Protests over mayor’s R1.5m vehicle cost cash-strapped eMalahleni R2.1m

eMalahleni municipality’s civic centre. Picture: Alet Joubert
eMalahleni municipality’s civic centre. Picture: Alet Joubert

eMalahleni residents may have saved R1.5 million when their mayor finally dropped her plan to buy a new vehicle, but their protest action ended up costing them R2.1 million in security.

Mayor Lindiwe Ntshalintshali’s security for 29 days – when residents, led by the Democratic Alliance, staged protest marches and bayed for her blood – allegedly cost the municipality R2.1 million.

The residents protested in October last year after discovering that former municipal manager, Theo van Vuuren, intended to divert funds earmarked for service delivery towards purchasing a new mayoral vehicle.

Their protests paid off and the vehicle was not purchased, but the municipality had to spend money to protect Ntshalintshali from their threats.

Municipal spokesperson Kingdom Mabuza said that “only R1.6 million” was spent and the amount was for the protection of all councillors whose lives were in danger.

Mabuza also disputed the reasons for the municipality beefing up security around politicians.

He said the protests had nothing to do with the mayoral vehicle, but were over land invasions, the illegal occupation of RDP houses in Phola outside the nearby town of Kriel, and the torching of a municipal paypoint.

Mabuza said the street to the mayor’s house was also blockaded with burning tyres and stones were thrown into her yard.

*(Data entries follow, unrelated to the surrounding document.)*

import Summits.QuantumFields.BalabanUV.T4Continuum.Support.MinimalActionRefine
import Summits.QuantumFields.BalabanUV.T4Continuum.Support.LevelZeroFluxGradient

/-!
# LevelZeroRegular (T⁴ programme, node NE3, formalisation swarm row S7 = skeleton leaf A-H0, part 2) —
# THE DATUM'S LEVEL-0 SUP-FORM REGULARITY: `V ∈ sfClass d L N ε 0`, `ε ≤ 1/4` ⇒ `RegularSup d L N ε (4ε) 0 V`

HONEST FRAMING (cell `pub-balaban`, T4-DAG PAGE 1; unit `b2b-balaban-t4-ne3-formalise-leaf-05`, row S7 of
`t4/formal/NE3/LEAVES.md`; skeleton `t4/b2b-balaban-t4-ne3-p1/SKELETON-NE3-P1.md` v1.1 §3 row A-H0).  The cell's T⁴ target
is the finite-torus continuum limit of gauge-invariant observables — NOT infinite volume, NO mass gap, NOT the Clay problem,
NOT summit progress.  NE3 is NOT proved here or anywhere.  This file discharges the TRIVIAL hypothesis shape (H0) of the
owner's re-cut `MinimalActionRefine.sandwichData_of_smoothRefine` / `actionRate_sfClass_of_smoothRefine` for data of the
small-field class: the level-`0` «minimiser» is the datum itself (`MinimalActionRefine.eq_of_isMinimiser_zero`), and a datum
of class (7) has, besides unitarity, periodicity and small plaquettes, a covariant flux gradient `≤ 4ε` (part 1,
`LevelZeroFluxGradient.norm_covGrad_flux_le_of_smallField`) — no smoothness is claimed at level `0`.

CONTENT ([folklore], 0 sorry): `regularSup_zero_of_sfClass`, its monotone form `regularSup_zero_of_sfClass_le` (fit the
pair `(b, c)` of the minimisers' regularity: `ε ≤ b`, `4ε ≤ c`), and `regularSup_zero_of_isMinimiser_sfClass` (any
level-`0` minimiser with datum in the class).  Imports BY NAME: `MinimalActionRate.sfClass`, `MinimalActionRefine.RegularSup`
/ `regularSup_of_isMinimiser_zero`, `MinimalActionSandwich.IsMinimiser`; nothing restated; no `def … : Prop`.
Context: T. Bałaban, Commun. Math. Phys. **102** (1985) 277–309 [Balaban1985Variational], class (7) p. 278.
PLACEMENT: `Summits/QuantumFields/BalabanUV/` (human rule 2026-08-19).  Record: `t4/formal/NE3/LEAVES.md` row S7.
-/

set_option autoImplicit false

open scoped BigOperators Matrix Matrix.Norms.L2Operator
open NormedSpace

namespace Summit.QuantumFields.BalabanUV.T4Continuum.LevelZeroRegular

open Literature.MathematicalPhysics.QuantumFieldTheory.Balaban1983to89
open B7Prop1Explicit B7Prop2Explicit MatrixLog
open T4AveragingDeficitWall hiding Site Plane Plaq Bond
open MinimalActionSandwich (IsMinimiser)
open MinimalActionRate (sfClass)
open MinimalActionRefine (RegularSup regularSup_of_isMinimiser_zero)
open LevelZeroFluxGradient (norm_covGrad_flux_le_of_smallField)

noncomputable section

variable {d : ℕ} {n : Type*} [Fintype n] [DecidableEq n]

/-- **(H0) FOR THE SMALL-FIELD CLASS**: a datum `V ∈ sfClass d L N ε 0` (unitary, `N`-periodic, `SmallField V ε`) with
`ε ≤ 1/4` has sup-form regularity `RegularSup d L N ε (4ε) 0 V` — the flux-gradient clause at level `0` is the trivial
bound `‖∇_V F‖ ≤ 4ε` of part 1. [folklore] -/
theorem regularSup_zero_of_sfClass {L N : ℕ} {ε : ℝ} (hε : ε ≤ 1 / 4)
    {V : B7Prop1Explicit.Site d → Fin d → (Matrix n n ℂ)ˣ} (hV : V ∈ sfClass d L N ε 0) :
    RegularSup d L N ε (4 * ε) 0 V where
  unitary := hV.1
  periodic := hV.2.1
  small := hV.2.2
  grad := fun x κ π => by
    have hsm : SmallField V ε := by simpa using hV.2.2
    simpa using norm_covGrad_flux_le_of_smallField hV.1 hε hsm x κ π

/-- (H0) fitted to a given regularity pair `(b, c)` with `ε ≤ b`, `4ε ≤ c` (so the datum and the minimisers of
(H3ˢᵘᵖ) share ONE pair, as `sandwichData_of_smoothRefine` wants). [folklore] -/
theorem regularSup_zero_of_sfClass_le {L N : ℕ} {ε b c : ℝ} (hε : ε ≤ 1 / 4) (hεb : ε ≤ b) (hεc : 4 * ε ≤ c)
    {V : B7Prop1Explicit.Site d → Fin d → (Matrix n n ℂ)ˣ} (hV : V ∈ sfClass d L N ε 0) :
    RegularSup d L N b c 0 V where
  unitary := hV.1
  periodic := hV.2.1
  small := by
    have hsm : SmallField V ε := by simpa using hV.2.2
    simpa using MinimalActionRate.SmallField.mono hsm hεb
  grad := fun x κ π => by
    have hsm : SmallField V ε := by simpa using hV.2.2
    simpa using (norm_covGrad_flux_le_of_smallField hV.1 hε hsm x κ π).trans hεc

/-- Hence every level-`0` minimiser over ANY class family `𝒞`, with datum `V ∈ sfClass d L N ε 0`, `ε ≤ 1/4`, has
`RegularSup d L N ε (4ε) 0` (it IS `V`: `MinimalActionRefine.regularSup_of_isMinimiser_zero`). [folklore] -/
theorem regularSup_zero_of_isMinimiser_sfClass {𝒞 : ℕ → Set (B7Prop1Explicit.Site d → Fin d → (Matrix n n ℂ)ˣ)}
    {L N : ℕ} {ε : ℝ} (hε : ε ≤ 1 / 4) {V U : B7Prop1Explicit.Site d → Fin d → (Matrix n n ℂ)ˣ}
    (hV : V ∈ sfClass d L N ε 0) (hU : IsMinimiser d 𝒞 L N 0 V U) : RegularSup d L N ε (4 * ε) 0 U :=
  regularSup_of_isMinimiser_zero (regularSup_zero_of_sfClass hε hV) hU

end

end Summit.QuantumFields.BalabanUV.T4Continuum.LevelZeroRegular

A document, which City Press has seen, indicated that R64 350 a day was spent for protection services at Ntshalintshali’s Phola home only, following advice from law enforcement and intelligence units.

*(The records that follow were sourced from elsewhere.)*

import Summits.HodgeConjecture.HodgeConjecture.Theorems.F0P3cStCharTSDatumJunction4   -- ★ p851562 (LH6-p01) «DATUM-JUNCTION v4»: BODY ⟸ 59 hypotheses (brings the organ's vocabulary and every ★ slice it folds)
import Summits.HodgeConjecture.HodgeConjecture.Theorems.F0P3cStCharTSDatumWitness     -- ★ p851368 (LH6-p01) WITNESS: `exists_datum_with_fields`
import Summits.HodgeConjecture.HodgeConjecture.Theorems.F0P3cStCharTSCharField        -- ★ p851211 (LH6-p01) S1: `exists_charFamily_charRegularity_Gqs`
import Summits.HodgeConjecture.HodgeConjecture.Theorems.F0P3cStCharTSDGField          -- ★ p851395 (LH4-p02) DG-FIELD: formula pins `measurable_DG`, `DG_eq_zero_or_le`, `DG_coe_torus_eq_of_unit_rel`
import Summits.HodgeConjecture.HodgeConjecture.Theorems.F0P3cStCharTSDGFieldTwo       -- ★ p851405 (F0P3-p02) DG-FIELD-TWO: `exists_DG_field_two`
import Summits.HodgeConjecture.HodgeConjecture.Theorems.F0P3cStCharTSStPin            -- ★ p851514 (F0P2-p06) ST-PIN: `exists_stDetFields`
import Summits.HodgeConjecture.HodgeConjecture.Theorems.F0P3cStCharTSXiSurj           -- ★ p851549 (LH6-p03) XI-SURJ ∕ KEYS-PAIRS: `exists_keysFields_Hv_pairs`
import Summits.HodgeConjecture.HodgeConjecture.Theorems.F0P3cStCharTSHFieldsHcb       -- ★ p851509 (F0P2-p01) H-FIELDS-HCB: `exists_charSt_packetCharHRegularity_hcb`
import Summits.HodgeConjecture.HodgeConjecture.Theorems.F0P3cStCharTSParFieldW        -- ★ p851474 (LH6-p03) PAR-FIELD-W: `exists_parField_W`
import Summits.HodgeConjecture.HodgeConjecture.Theorems.F0P3cStCharTSHcbH             -- ★ p851449 (F0P3-p02) `hHBH_of_compactBound`, `hHBH_cartanH_of_compactBound`
import Summits.HodgeConjecture.HodgeConjecture.Theorems.F0P3cStCharTSOrbit            -- ★ p851442 (LH6-p03) ORBIT: `isConstituentOf_iff_of_common_constituent`
import Summits.HodgeConjecture.HodgeConjecture.Theorems.F0P3cStCharTSStJH             -- ★ p851573 (F0P2-p06) ST-JH: `stJH_datum`
import Summits.HodgeConjecture.HodgeConjecture.Theorems.F0P3cStCharTSCartanNullDischarge  -- ★ p851428 (F0P3-p04): `isFiniteMeasure_of_compact_haar`, `rootKernels_of_compact_centralizers`
import Literature.NumberTheory.Rogawski1990.ShalikaGermHomogeneityNonsplit             -- ★ p851627 (LH4-p03) GERM-RESIDUE letter: `ShalikaGermResidueAtTorus` (+ `_iff`)
import Summits.HodgeConjecture.HodgeConjecture.Theorems.F0P3cStCharTSDHLc             -- ★ p851612 (F0P3-p02) DH-LC: `DG₂_eq_dgFormulaTwo` (the rank-2 closed formula from the two letters)
import Summits.HodgeConjecture.HodgeConjecture.Theorems.F0P3cStCharTSHstabHolds       -- ★ p851812 (F0P3-p04) ST-STABLE-H: `hstab_holds` (the outer `hstab` of v1–v3 is a theorem)
import Literature.NumberTheory.Rogawski1990.SemilocalQuadraticCharExtension          -- ★ `isQuadraticCharExtension_semilocalComponent_of_baseChange_eq` (the outer `hμq` of v1–v3 is a theorem)
import Summits.HodgeConjecture.HodgeConjecture.Theorems.F0P3cStCharTSRung0Cartan       -- ★ (this seat) INSTANTIATE-CARTAN: `exists_cartanInputs`
import Summits.HodgeConjecture.HodgeConjecture.Theorems.F0P3cStCharTSLdsTwoOfTwo       -- ★ p852080 (LH6-p02 g7) LDS-TWO-OF-TWO: `ldsTwo_of_ldsReducibleTwo` (hLdsTwo ⟸ «two distinct constituents»)
import Summits.HodgeConjecture.HodgeConjecture.Theorems.F0P3cStCharTSWeylDiscrLocInt     -- ★ p852311 (F0P2-p01 g23, ROAD HC-D) `locallyIntegrable_weylDiscr_inv` : `|D_G|^{-1∕2} ∈ L¹_loc(Gqs L v)` — the outer (HC-D) of v2–v6 is IN HOUSE
import Summits.HodgeConjecture.HodgeConjecture.Theorems.F0P3cStCharTSLdsRedTwoOfReducible  -- ★ p852401 (F0P2-p06 g19) «LDS-RED-TWO ⟸ KEYS-RED-(3)»: `ldsRedTwo_of_keysRedThree` ((R2) inequivalence in house)
import Summits.HodgeConjecture.HodgeConjecture.Theorems.F0P3cStCharTSKeys3AnalyticHalf    -- ★ p853214 (F0P2-p06 g21, ROAD «KEYS3-ANALYTIC»; LH6-p04 g10, F0P2-p01 g26) `hKeysRed3_holds` : Keys' reducibility, case (3), at every non-split `v` — the outer `hKeysRed3` of v8–v16 is IN HOUSE (v17)
import Summits.HodgeConjecture.HodgeConjecture.Theorems.F0P3cStCharTSEllMassH          -- ★ p852666 (F0P3a-p04 g29, ROAD «M5-H» (B5)) `ellipticWeylMass_H_eq_one` : Σ_{T∈SH} |Ω(T,H)|⁻¹ ∫_T D_H² = 1 (Kottwitz EP through ★ WIF-H; Mathlib + ★ only)
import Summits.HodgeConjecture.HodgeConjecture.Theorems.F0P3cStCharTSEllMassHJunction  -- ★ p852627 (F0P3b-p01 g21, (B6)+(M5-a)) `packetCharHNorm_of_ellipticWeylMass` : (M5) at the pins from the elliptic Weyl mass
import Summits.HodgeConjecture.HodgeConjecture.Theorems.F0P3cStCharTSEllInnerDatumDict     -- ★ p852667 (F0P2-p01 g24, ROAD «ELL-INNER» (E9) dock) `prop1252_of_concrete` : Prop. 12.5.2 on the concrete data ↦ `𝔇.Prop1252` by the pins
import Summits.HodgeConjecture.HodgeConjecture.Theorems.F0P3cStCharTSEllInnerConcreteHead   -- ★ p852706 (F0P3a-p06 g23, ROAD «ELL-INNER» F-head) `prop1252_concrete` : Prop. 12.5.2 ON THE CONCRETE DATA from the rung-0 Cartan binders alone (★ (E0)–(E8), (E2b), (E4″) inside)
import Summits.HodgeConjecture.HodgeConjecture.Theorems.F0P3cStCharTSPcValueAtOne          -- ★ p852744 (F0P3a-p02 g26) «PC-VALUE-AT-ONE★» `exists_formalDegree_of_posOne` : (PL)+(d>0) ⟸ POS-ONE via (GERM-3)
import Summits.HodgeConjecture.HodgeConjecture.Theorems.F0P3cStCharTSGermThree           -- ★ (LH4-p03) S11 `germThree_local_of_germResidue`
import Summits.HodgeConjecture.HodgeConjecture.Theorems.F0P3cStCharTSScPseudoCoeff        -- ★ p852902 (F0P3a-p02 g26) E2-5b «HC-SC» terminus: (P) `exists_isPseudoCoeff_of_isSupercuspidal` (supercuspidal pseudo-coefficients with `0 < f(1)` real)
import Summits.HodgeConjecture.HodgeConjecture.Theorems.F0P3cStCharTSEPGlueGNotWild          -- ★ p853093 (F0P3a-p09) `exists_epFunction_G_of_not_wild` (v unramified OR v ∤ 2)
import Summits.HodgeConjecture.HodgeConjecture.Theorems.F0P3cStCharTSEPPseudoCoeffStLetters  -- ★ p853007 (F0P3-p02 g25) (G5) `exists_isPseudoCoeff_stG_of_epFunction` (POS-ONE at `St_G(ψ)`)
import Summits.HodgeConjecture.HodgeConjecture.Theorems.F0P3cStCharTSOpp23                   -- ★ p852725 (F0P2-p02 g23) OPP-23 `charOpposite_of_PS2`
import Summits.HodgeConjecture.HodgeConjecture.Theorems.F0P3cStCharTSPs2Assembly             -- ★ (LH6-p03) `ps2_of_kinds`
import Summits.HodgeConjecture.HodgeConjecture.Theorems.F0P3cStCharTSPs2Kind2Datum           -- ★ p851578 (LH6-p02) `ps2_kind2_of_fields`
import Summits.HodgeConjecture.HodgeConjecture.Theorems.F0P3cStCharTSLdsFields               -- ★ p851311 (LH6-p05) `lds_sockets_of_ldsFields`
import Summits.HodgeConjecture.HodgeConjecture.Theorems.F0P3cStCharTSEllOpen                 -- ★ p851296 (F0P2-p06) `isOpen_setOf_isRegularElt_and_not_mem_hyperbolicSet`
import Summits.HodgeConjecture.HodgeConjecture.Theorems.F0P3cStCharTSParField                -- ★ p851306 (LH6-p03) `parField_sockets`
import HarnessLib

A breakdown of the costs showed that Track Optimum International (Pty) Ltd deployed one security division head, 12 security officers and one vehicle to the house.

DA councillor Landi Schneider-Breetzke said that this evidence warranted an investigation by Auditor-General Kimi Makwetu.

“Despite eMalahleni’s finances being in such disarray that the municipality cannot service its R1 billion debt to Eskom or even provide services for its people, Mayor Ntshalintshali still insists on putting her own desires above the needs of those she swore to serve,” Schneider-Breetzke said.

“Both Van Vuuren and Mayor Ntshalintshali have brought nothing but misery and gross financial mismanagement to eMalahleni.

"Van Vuuren has left eMalahleni Municipality technically bankrupt and his departure should be followed by Ntshalintshali’s.

"It is time that Emalahleni gets new administration that will put the best interest of the residents first,” she added.

Mabuza said there were “deliberate distortions” about Track Optimum International’s appointment.

“Initially the company billed the municipality R2.1 million but after we disputed the amount both parties settled for R1.6 million.

"It must be noted that the municipality is required to protect political leaders whose lives are in danger because of their duties, property must also be protected in instances where there are clear intentions from protesters to use violence,” Mabuza said.

“The blame should be directed to mobs who resort to violent means when their demands cannot possibly be met.”

Track Optimum International’s director is Verne Clark. Clark previously worked for a security company called Mzansi Guarding and Events CC.

Van Vuuren caused an uproar in 2014 when he paid Mzansi Guarding about R20 million in 14 months to protect himself and other senior managers from protesting South African Municipal Workers Union members.